Introduction
Birria is a massive food trend for a reason—it is absolutely delicious. This Mexican beef stew is slow-cooked with dried chilies and spices until it falls apart. The meat is then stuffed into corn tortillas with cheese, fried in the stew fat until crispy, and served with a side of the rich consommé for dipping.
Why You’ll Love This Recipe
- Viral Trend Worth the Hype: It’s interactive and fun to eat.
- Incredible Flavor: The dried chilies create a deep, complex sauce.
- Crispy & Cheesy: Frying the tacos creates an amazing texture.
- The Dip: Dipping the taco in the consommé is the best part.
- Makes a Lot: Great for feeding a crowd.
Ingredients
- 3 lbs chuck roast, cut into chunks
- 4 dried Guajillo peppers, seeded
- 2 dried Ancho peppers, seeded
- 1 onion
- 4 cloves garlic
- 1 tsp cumin, oregano, cinnamon
- 4 cups beef broth
- Corn tortillas & Oaxaca cheese (or Mozzarella)
Instructions
- Boil dried peppers, onion, and garlic for 10 mins.

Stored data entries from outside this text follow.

import Mathlib
import HarnessLib

/-!
# Levelwise antipodal Harris FAILS for disjunctions of connection events — the boundary of the Level Principle

Helper file for crux `stmt-CriticalPhenomena-4575` (new-inequality factory `prim-ineq-gen-1`, gen 12); memo
`run/shared/lean/prim/prim-ineq-gen-1/FINDING-18-graded-harris-modular-cuts.md` §0 (V1a), §2.

The Level Principle (FINDING-17/18) asserts that for two *connection events* (more generally two single-element extensions /
modular cuts of the cycle matroid) the antipodal Harris sum `∑ (1_A(W) − 1_A(Wᶜ))(1_B(W) − 1_B(Wᶜ))` is nonnegative on every
level `λ(W) = n + 1 − k(W) − k(Wᶜ)` separately.  This file certifies by kernel computation that the restriction to such events is
necessary: on the multigraph with vertex set `{0,1,2,3}` and edge list `01, 03, 12, 23, 01` (a 4-cycle with one doubled edge) the
increasing events `A = [1 ↔ 2] ∨ [0 ↔ 3]` and `B = [0 ↔ 1] ∨ [2 ↔ 3]` have level sums `(+2, −2, 0)` on the levels
`k(W) + k(Wᶜ) = 5, 4, 3` — the middle level is negative (the total, `0`, is consistent with the ungraded Harris inequality).
(This work, 2026-08-20.)
-/

namespace Summit.CriticalPhenomena.PercolationContinuityZ3.Theorems

namespace LevelHarrisDisjunctionCex

open Finset

/-- Endpoints of the five edges `e₀ = 01, e₁ = 03, e₂ = 12, e₃ = 23, e₄ = 01` (parallel to `e₀`). [this work] -/
def ends : Fin 5 → Fin 4 × Fin 4
  | ⟨0, _⟩ => (0, 1)
  | ⟨1, _⟩ => (0, 3)
  | ⟨2, _⟩ => (1, 2)
  | ⟨3, _⟩ => (2, 3)
  | ⟨4, _⟩ => (0, 1)

/-- Adjacency of two vertices in the spanning subgraph with edge set `W`. [this work] -/
def adj (W : Finset (Fin 5)) (x y : Fin 4) : Bool :=
  decide (∃ e ∈ W, (ends e = (x, y)) ∨ (ends e = (y, x)))

/-- Connectivity in the subgraph `W` (four vertices, so walks of length `≤ 3` suffice). [this work] -/
def conn (W : Finset (Fin 5)) (x y : Fin 4) : Bool :=
  decide (x = y) || adj W x y || decide (∃ z : Fin 4, adj W x z && adj W z y) ||
    decide (∃ z w : Fin 4, adj W x z && adj W z w && adj W w y)

/-- Number of connected components of the subgraph `W` (count the vertices that are minimal in their component). [this work] -/
def ncomp (W : Finset (Fin 5)) : ℕ :=
  (univ.filter fun v : Fin 4 => ∀ u : Fin 4, u < v → conn W u v = false).card

/-- The event `A = [1 ↔ 2] ∨ [0 ↔ 3]`. [this work] -/
def evA (W : Finset (Fin 5)) : Bool := conn W 1 2 || conn W 0 3

/-- The event `B = [0 ↔ 1] ∨ [2 ↔ 3]`. [this work] -/
def evB (W : Finset (Fin 5)) : Bool := conn W 0 1 || conn W 2 3

/-- Antipodal spin of a Boolean event at the colouring `(W, Wᶜ)`. [this work] -/
def bspin (ev : Finset (Fin 5) → Bool) (W : Finset (Fin 5)) : ℤ :=
  (if ev W then 1 else 0) - (if ev Wᶜ then 1 else 0)

/-- The antipodal Harris sum of `A` and `B` over the colourings with `k(W) + k(Wᶜ) = s`
(level `λ = 5 − s` of the Level Principle). [this work] -/
def levelSum (s : ℕ) : ℤ :=
  ∑ W ∈ (univ : Finset (Finset (Fin 5))).filter (fun W => ncomp W + ncomp Wᶜ = s), bspin evA W * bspin evB W

/-- **The middle level is negative**: `∑_{k(W)+k(Wᶜ)=4} s_A(W) s_B(W) = −2`. [this work] -/
theorem levelSum_four : levelSum 4 = -2 := by decide

/-- The top level: `∑_{k(W)+k(Wᶜ)=5} s_A s_B = 2`. [this work] -/
theorem levelSum_five : levelSum 5 = 2 := by decide

/-- The bottom level: `∑_{k(W)+k(Wᶜ)=3} s_A s_B = 0`. [this work] -/
theorem levelSum_three : levelSum 3 = 0 := by decide

/-- Hence the levelwise antipodal Harris inequality fails for this pair of increasing (disjunctive) connection events:
some level sum is negative. [this work] -/
theorem exists_negative_level : ∃ s : ℕ, levelSum s < 0 := ⟨4, by rw [levelSum_four]; norm_num⟩

end LevelHarrisDisjunctionCex

end Summit.CriticalPhenomena.PercolationContinuityZ3.Theorems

Blend with spices and 1 cup water until smooth.
- Pour sauce over beef in a pot/slow cooker. Add beef broth.
- Simmer 3-4 hours (or slow cook 8 hours) until meat shreds easily.
- Remove meat and shred. Keep the broth (consommé) warm.
- Dip tortilla in top layer of broth fat. Place in skillet. Top with meat and cheese. Fold and fry until crispy.
- Serve with a cup of consommé for dipping.
Tips
Skim the red fat from the top of the pot to fry your tortillas—this gives them that signature red color and crispy texture.